/-- The sum `A(Γ) = ∑_{b ∈ Γ} A(b)` of an edge function along the (positively oriented) path from `c` with
steps `is` — the linearisation of the transporter `U(Γ)` at `U ≡ 1`.
[cite: Balaban1984Propagators, §1 (1.8)] -/
def pathSum {L : ℕ} {V : Type*} [AddMonoid V] (A : QuantumFieldTheory.Edge d L → V)
    (c : QuantumFieldTheory.Site d L) (is : List (Fin d)) : V :=
  ((pathEdges c is).map A).sum

/-- `A(∅) = 0`. [folklore] -/
@[simp] theorem pathSum_nil {L : ℕ} {V : Type*} [AddMonoid V] (A : QuantumFieldTheory.Edge d L → V)
    (c : QuantumFieldTheory.Site d L) : pathSum A c [] = 0 := rfl

/-- `A(Γ) = A(c, i) + A(Γ')`. [folklore] -/
theorem pathSum_cons {L : ℕ} {V : Type*} [AddMonoid V] (A : QuantumFieldTheory.Edge d L → V)
    (c : QuantumFieldTheory.Site d L) (i : Fin d) (is : List (Fin d)) :
    pathSum A c (i :: is) = A (c, i) + pathSum A (c.shift i) is := by
  simp [pathSum, pathEdges]

/-- Along a curve of configurations `U_t` with `U_0 = 1` and link derivatives `A(b)`, the transporter along a
path has derivative the sum of `A` along the path (Leibniz rule at `U = 1`). [folklore] -/
theorem hasDerivAt_rho_transport {L : ℕ} {U : ℝ → GaugeConfig d L G}
    {A : QuantumFieldTheory.Edge d L → Matrix (Fin N) (Fin N) ℂ} (hU0 : U 0 = 1)
    (hU : ∀ b, HasDerivAt (fun t => ρ (U t b)) (A b) 0) (c : QuantumFieldTheory.Site d L)
    (is : List (Fin d)) :
    HasDerivAt (fun t => ρ (transport (U t) c is)) (pathSum A c is) 0 := by
  induction is generalizing c with
  | nil => simp only [transport_nil, map_one, pathSum_nil]; exact hasDerivAt_const _ _
  | cons i is ih =>
    simp only [transport_cons, map_mul, pathSum_cons]
    have h := (hU (c, i)).mul (ih (c.shift i))
    simp only [hU0, transport_one_config, map_one, mul_one, Pi.one_apply, one_mul] at h
    exact h

variable (M L' : ℕ) [NeZero M] [NeZero L']

/-- **The covariant linear block average `Q`** of a Lie-algebra-valued edge field `A` (Bałaban /
Gawędzki–Kupiainen): `(QA)(y, μ) = (#B(y))⁻¹ ∑_{x ∈ B(y)} A(Γ_{c,x})` with
`A(Γ_{c,x}) = A(Γ_{My,x}) + A(x → x + Me_μ) - A(Γ_{M(y+e_μ), x+Me_μ})` — the linearisation (14) of `Ū`
(Bałaban's `Q` of [Balaban1984Propagators, (1.8)] up to his lattice-spacing normalisation of `A`).
[cite: Balaban1985Averaging, Intro (14)] [cite: Balaban1984Propagators, §1 (1.8)] -/
def linearBlockAverage {V : Type*} [AddCommGroup V] [Module ℂ V] (A : QuantumFieldTheory.Edge d (M * L') → V)
    (e : QuantumFieldTheory.Edge d L') : V :=
  (Fintype.card (TorusBlock M L' e.1) : ℂ)⁻¹ • ∑ x : TorusBlock M L' e.1,
    (pathSum A (torusBlockCorner M L' e.1) (torusBlockPath M L' x.1) + pathSum A x.1 (List.replicate M e.2) -
      pathSum A (torusBlockCorner M L' (e.1.shift e.2)) (torusBlockPath M L' x.1))

/-- **(iv) Linearisation of Bałaban's average at `U ≡ 1` is `Q`**: for every curve of configurations `U_t`
with `U_0 = 1` whose links have derivatives `d/dt ρ(U_t(b))|₀ = A(b)`,
`d/dt balabanMatrixAverage ρ M L' U_t (y, μ)|₀ = linearBlockAverage M L' A (y, μ)` — condition (14): "taking
`U = e^{iA}` with `A` small and expanding the logarithm … we get the expression (14) as a linear term".
[cite: Balaban1985Averaging, Intro (14)–(15)] -/
theorem hasDerivAt_balabanMatrixAverage {U : ℝ → GaugeConfig d (M * L') G}
    {A : QuantumFieldTheory.Edge d (M * L') → Matrix (Fin N) (Fin N) ℂ} (hU0 : U 0 = 1)
    (hU : ∀ b, HasDerivAt (fun t => ρ (U t b)) (A b) 0) (e : QuantumFieldTheory.Edge d L') :
    HasDerivAt (fun t => balabanMatrixAverage ρ M L' (U t) e) (linearBlockAverage M L' A e) 0 := by
  have hS : HasDerivAt (fun t => ρ (straightTransporter M L' (U t) e))
      (pathSum A (torusBlockCorner M L' e.1) (List.replicate M e.2)) 0 :=
    hasDerivAt_rho_transport ρ hU0 hU _ _
  have hT : ∀ x : TorusBlock M L' e.1, HasDerivAt (fun t => ρ (dressedTransporter M L' (U t) e.1 e.2 x.1))
      (pathSum A (torusBlockCorner M L' e.1) (torusBlockPath M L' x.1) +
        pathSum A x.1 (List.replicate M e.2) -
        pathSum A (torusBlockCorner M L' (e.1.shift e.2)) (torusBlockPath M L' x.1)) 0 := fun x => by
    have h1 := hasDerivAt_rho_transport ρ hU0 hU (torusBlockCorner M L' e.1) (torusBlockPath M L' x.1)
    have h2 := hasDerivAt_rho_transport ρ hU0 hU x.1 (List.replicate M e.2)
    have h3 := hasDerivAt_rho_inv ρ
      (g := fun t => transport (U t) (torusBlockCorner M L' (e.1.shift e.2)) (torusBlockPath M L' x.1))
      (by simp [hU0, transport_one_config])
      (hasDerivAt_rho_transport ρ hU0 hU (torusBlockCorner M L' (e.1.shift e.2)) (torusBlockPath M L' x.1))
    have h := (h1.mul h2).mul h3
    refine (h.congr_of_eventuallyEq (Eventually.of_forall fun t => ?_)).congr_deriv ?_
    · simp only [Pi.mul_apply, dressedTransporter, map_mul]
    · simp only [hU0, transport_one_config, map_one, mul_one, one_mul, inv_one, Pi.mul_apply, mul_neg,
        sub_eq_add_neg]
  exact hasDerivAt_balabanMatrixMean ρ (S := fun t => straightTransporter M L' (U t) e)
    (T := fun (x : TorusBlock M L' e.1) t => dressedTransporter M L' (U t) e.1 e.2 x.1)
    (by simp [hU0]) (fun x => by simp [hU0]) hS hT

/-- **(iv) for the `G`-valued average**: along curves that stay on Bałaban's branch near `t = 0`
(automatic for a compact Lie group `ρ(G)`, since the dressed family tends to the reference as `t → 0`; a
hypothesis for abstract `G`), `d/dt ρ(Ū(U_t)(y, μ))|₀ = (QA)(y, μ)`.
[cite: Balaban1985Averaging, Intro (14)–(15)] -/
theorem hasDerivAt_rho_balabanBlockAverage {U : ℝ → GaugeConfig d (M * L') G}
    {A : QuantumFieldTheory.Edge d (M * L') → Matrix (Fin N) (Fin N) ℂ} (hU0 : U 0 = 1)
    (hU : ∀ b, HasDerivAt (fun t => ρ (U t b)) (A b) 0) (e : QuantumFieldTheory.Edge d L')
    (hbranch : ∀ᶠ t in 𝓝 (0 : ℝ), IsSmallFamily ρ (straightTransporter M L' (U t) e)
        (fun x : TorusBlock M L' e.1 => dressedTransporter M L' (U t) e.1 e.2 x.1) ∧
      balabanMatrixAverage ρ M L' (U t) e ∈ Set.range ρ) :
    HasDerivAt (fun t => ρ (balabanBlockAverage ρ M L' (U t) e)) (linearBlockAverage M L' A e) 0 :=
  (hasDerivAt_balabanMatrixAverage ρ M L' hU0 hU e).congr_of_eventuallyEq
    (hbranch.mono fun _ ht => rho_balabanBlockAverage ρ M L' ht)

end Linearisation

/-! ### Corollaries for a lattice representation `r : LatticeRep G` -/

section LatticeRepCorollaries

variable {d : ℕ} {G : Type*} [Group G] [TopologicalSpace G] (r : LatticeRep G) (M L' : ℕ)
  [NeZero M] [NeZero L']

/-- (i) for `LatticeRep`: Bałaban's block average in a faithful continuous unitary representation of a
compact group is measurable. [folklore] -/
theorem measurable_balabanBlockAverage_latticeRep [IsTopologicalGroup G] [CompactSpace G]
    [MeasurableSpace G] [BorelSpace G] :
    Measurable (balabanBlockAverage (d := d) r.ρ M L') :=
  measurable_balabanBlockAverage r.ρ M L' r.continuous r.injective

/-- (ii) for `LatticeRep`: `Ū(U^g) = (Ū U)^{g ∘ torusBlockCorner}`.
[cite: Balaban1985Averaging, Intro (11)] -/
theorem balabanBlockAverage_gaugeTransform_latticeRep (g : TorusSite d (M * L') → G)
    (U : GaugeConfig d (M * L') G) :
    balabanBlockAverage r.ρ M L' (gaugeTransform g U) =
      gaugeTransform (g ∘ torusBlockCorner M L') (balabanBlockAverage r.ρ M L' U) :=
  balabanBlockAverage_gaugeTransform r.ρ M L' r.mem_unitary r.injective g U

/-- The block average of the trivial field is trivial. [folklore] -/
theorem balabanBlockAverage_one_latticeRep :
    balabanBlockAverage r.ρ M L' (1 : GaugeConfig d (M * L') G) = 1 :=
  balabanBlockAverage_one r.ρ M L' r.injective

end LatticeRepCorollaries

end Literature.MathematicalPhysics.QuantumLattice
/-- Engine check: the calibration family is a real spectrum of `W` under RH (landed
`hasSum_weilMellin_zeros` + `eq_half_add_of_riemannHypothesis`), so card D's lemma applies to
it with `L = weilFunctional` exactly as to the unknown family. -/
example (hRH : _root_.RiemannHypothesis) :
    IsRealSpectrumFor (fun p : (Σ ρ : ZetaZeros.riemannZetaNontrivialZeros,
      Fin (riemannZetaZeroOrder (ρ : ℂ)).toNat) => (p.1 : ℂ).im) weilFunctional := by
  intro g hg
  simpa only [eq_half_add_of_riemannHypothesis hRH] using hasSum_weilMellin_zeros hg

/-! ## Card E — Delsarte minorant: a signed one-sided certificate from `t² ↔ −d²/dt²` -/

/-- The minorant test `q_h := k + k''` with `k = h ⋆ h̃`. -/
def minorantTest (h : ℝ → ℂ) : ℝ → ℂ :=
  weilConv h (weilReflect h) + deriv (deriv (weilConv h (weilReflect h)))

/-- `q_h` is a Weil test (`IsWeilTest.weilConv/.weilReflect/.deriv/.add`). -/
theorem isWeilTest_minorantTest {h : ℝ → ℂ} (hh : IsWeilTest h) : IsWeilTest (minorantTest h) :=
  (hh.weilConv hh.weilReflect).add (hh.weilConv hh.weilReflect).deriv.deriv

/-- **Line transform of the minorant test**: `q̂_h(1/2+iu) = (1 − u²) |ĥ(1/2+iu)|²`
(`weilMellin_deriv_deriv`: `(k'')^(s) = (s − 1/2)² k̂(s)`, `(iu)² = −u²`;
`weilMellin_weilConv_weilReflect_half`: `k̂(1/2+iu) = |ĥ(1/2+iu)|²`). -/
theorem weilMellin_minorantTest {h : ℝ → ℂ} (hh : IsWeilTest h) (u : ℝ) :
    weilMellin (minorantTest h) (1 / 2 + u * I) =
      (((1 - u ^ 2) * ‖weilMellin h (1 / 2 + u * I)‖ ^ 2 : ℝ) : ℂ) := by
  have hk : IsWeilTest (weilConv h (weilReflect h)) := hh.weilConv hh.weilReflect
  unfold minorantTest
  rw [weilMellin_add hk.1.continuous hk.2 hk.deriv.deriv.1.continuous hk.deriv.deriv.2,
    weilMellin_deriv_deriv hk, weilMellin_weilConv_weilReflect_half hh]
  have hI : ((1 / 2 : ℂ) + u * I - 1 / 2) ^ 2 = -((u ^ 2 : ℝ) : ℂ) := by
    push_cast
    ring_nf
    rw [Complex.I_sq]
    ring
  rw [hI]
  push_cast
  ring

/-- **Pointwise certificate**: if `|ĥ(1/2+iu)| ≤ |ĥ(1/2)|` for all `u` (true for a
non-negative real bump: `|∫ h e^{iut}| ≤ ∫ h`), then
`(1 − u²)|ĥ(1/2+iu)|² ≤ |ĥ(1/2)|² · 1_{[−1,1]}(u)`: a SIGNED spectral minorant of the
indicator of `[−1, 1]` realised by a Weil test. -/
theorem minorant_le_indicator {h : ℝ → ℂ}
    (hmax : ∀ u : ℝ, ‖weilMellin h (1 / 2 + u * I)‖ ≤ ‖weilMellin h (1 / 2)‖) (u : ℝ) :
    (1 - u ^ 2) * ‖weilMellin h (1 / 2 + u * I)‖ ^ 2 ≤
      ‖weilMellin h (1 / 2)‖ ^ 2 * (Set.Icc (-1 : ℝ) 1).indicator 1 u := by
  have h0 : 0 ≤ ‖weilMellin h (1 / 2 + u * I)‖ := norm_nonneg _
  have h1 := hmax u
  by_cases hu : u ∈ Set.Icc (-1 : ℝ) 1
  · rw [Set.indicator_of_mem hu, Pi.one_apply, mul_one]
    have hu2 : 0 ≤ 1 - u ^ 2 := by
      rcases hu with ⟨ha, hb⟩
      nlinarith
    calc (1 - u ^ 2) * ‖weilMellin h (1 / 2 + u * I)‖ ^ 2
        ≤ 1 * ‖weilMellin h (1 / 2 + u * I)‖ ^ 2 := by
          apply mul_le_mul_of_nonneg_right _ (by positivity)
          nlinarith [sq_nonneg u]
      _ ≤ ‖weilMellin h (1 / 2)‖ ^ 2 := by
          rw [one_mul]
          exact pow_le_pow_left₀ h0 h1 2
  · rw [Set.indicator_of_notMem hu, mul_zero]
    have hu2 : 1 - u ^ 2 ≤ 0 := by
      simp only [Set.mem_Icc, not_and_or, not_le] at hu
      rcases hu with hu | hu <;> nlinarith
    exact mul_nonpos_of_nonpos_of_nonneg hu2 (by positivity)
/-!
# Crux `RestartPrinciple` (stmt-AtomisticToContinuum-12503), line `isentropic-regibbsification` — the reduction (R2)

Lead c4. `renyiLocalEquilibriumLDA_of`: the skeleton's Rényi short-time local equilibrium for the FRESH LDA gas
follows from the three registered stubs `stub_noAnomalousDissipation` (THE BET), `stub_kineticEnergyExpMoment`
(landed p117016), `stub_staticFlatness` — taken VERBATIM as hypotheses, so this file lands before they do — and the
shared statics `JaynesSqueeze.HardSphereLDA` (13459) / `LocalGibbsConcentrationDilute` (13460). Ingredients:
`hellingerIntegral_lawAt_localGibbsLaw_eq_lintegral` (RenyiTransport), `lintegral_exp_mul_add_le_of_largeDeviation`
(CgfFromLD), `renyiDiv_le_of_hellingerIntegral_le`, `ofReal_mul_rpow_div_eq`, `log_canonicalDensity_eq`,
`exists_neg_log_localGibbsProfile_le` (RenyiAlgebra), `tendsto_isentropicCentring`, `exists_eos_band`
(IsentropicCentring), `HardSphereFlow.configEnergy_flow`.
-/

noncomputable section

open Literature.MathematicalPhysics.KineticTheory Literature.Analysis.FluidPDE
open Literature.Analysis.FunctionSpaces MeasureTheory Filter Set Topology
open scoped ENNReal

namespace Summit.AtomisticToContinuum.HydrodynamicLimit.Theorems.RestartPrinciple.IsentropicRegibbsification

section Reduction

open Literature.Probability.Divergences InformationTheory

/-- Continuity of the LDA activity of a continuous positive density inside a band on which `f_ex` and
`f_ex'` are continuous. [folklore] -/
theorem continuous_lda_of_band {ηE σ : ℝ} (hfc : ContinuousOn hsExcessFreeEnergy (Ioo 0 ηE))
    (hdc : ContinuousOn (deriv hsExcessFreeEnergy) (Ioo 0 ηE)) (hσ : 0 < σ) {ρ₁ : T3 → ℝ}
    (hρc : Continuous ρ₁) (hρ0 : ∀ x, 0 < ρ₁ x) (hband : ∀ x, ρ₁ x * σ ^ 3 < ηE) :
    Continuous fun x => ρ₁ x * Real.exp (hsExcessFreeEnergy (ρ₁ x * σ ^ 3) +
      ρ₁ x * σ ^ 3 * deriv hsExcessFreeEnergy (ρ₁ x * σ ^ 3)) := by
  have hpc : Continuous fun x => ρ₁ x * σ ^ 3 := hρc.mul continuous_const
  have hpm : ∀ x, ρ₁ x * σ ^ 3 ∈ Ioo 0 ηE := fun x => ⟨mul_pos (hρ0 x) (pow_pos hσ 3), hband x⟩
  exact hρc.mul (Real.continuous_exp.comp
    ((hfc.comp_continuous hpc hpm).add (hpc.mul (hdc.comp_continuous hpc hpm))))

/-- The kinetic energy is a measurable function of the configuration. [folklore] -/
theorem measurable_configEnergy_T3 {n : ℕ} : Measurable (configEnergy : Config n (Fin 3) T3 → ℝ) := by
  unfold configEnergy
  refine measurable_const.mul (Finset.measurable_sum _ fun i _ => ?_)
  exact ((measurable_pi_apply i).snd.norm).pow_const 2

[Task instructions]:
Taking the entries above, write out exactly each line from the one holding "### Corollaries for" to the one holding "simpa only [eq_half_add_of_riemannHypothesis", both included, and stop there.

[Exercise solution]:
/-! ### Corollaries for a lattice representation `r : LatticeRep G` -/

section LatticeRepCorollaries

variable {d : ℕ} {G : Type*} [Group G] [TopologicalSpace G] (r : LatticeRep G) (M L' : ℕ)
  [NeZero M] [NeZero L']

/-- (i) for `LatticeRep`: Bałaban's block average in a faithful continuous unitary representation of a
compact group is measurable. [folklore] -/
theorem measurable_balabanBlockAverage_latticeRep [IsTopologicalGroup G] [CompactSpace G]
    [MeasurableSpace G] [BorelSpace G] :
    Measurable (balabanBlockAverage (d := d) r.ρ M L') :=
  measurable_balabanBlockAverage r.ρ M L' r.continuous r.injective

/-- (ii) for `LatticeRep`: `Ū(U^g) = (Ū U)^{g ∘ torusBlockCorner}`.
[cite: Balaban1985Averaging, Intro (11)] -/
theorem balabanBlockAverage_gaugeTransform_latticeRep (g : TorusSite d (M * L') → G)
    (U : GaugeConfig d (M * L') G) :
    balabanBlockAverage r.ρ M L' (gaugeTransform g U) =
      gaugeTransform (g ∘ torusBlockCorner M L') (balabanBlockAverage r.ρ M L' U) :=
  balabanBlockAverage_gaugeTransform r.ρ M L' r.mem_unitary r.injective g U

/-- The block average of the trivial field is trivial. [folklore] -/
theorem balabanBlockAverage_one_latticeRep :
    balabanBlockAverage r.ρ M L' (1 : GaugeConfig d (M * L') G) = 1 :=
  balabanBlockAverage_one r.ρ M L' r.injective

end LatticeRepCorollaries

end Literature.MathematicalPhysics.QuantumLattice
/-- Engine check: the calibration family is a real spectrum of `W` under RH (landed
`hasSum_weilMellin_zeros` + `eq_half_add_of_riemannHypothesis`), so card D's lemma applies to
it with `L = weilFunctional` exactly as to the unknown family. -/
example (hRH : _root_.RiemannHypothesis) :
    IsRealSpectrumFor (fun p : (Σ ρ : ZetaZeros.riemannZetaNontrivialZeros,
      Fin (riemannZetaZeroOrder (ρ : ℂ)).toNat) => (p.1 : ℂ).im) weilFunctional := by
  intro g hg
  simpa only [eq_half_add_of_riemannHypothesis hRH] using hasSum_weilMellin_zeros hg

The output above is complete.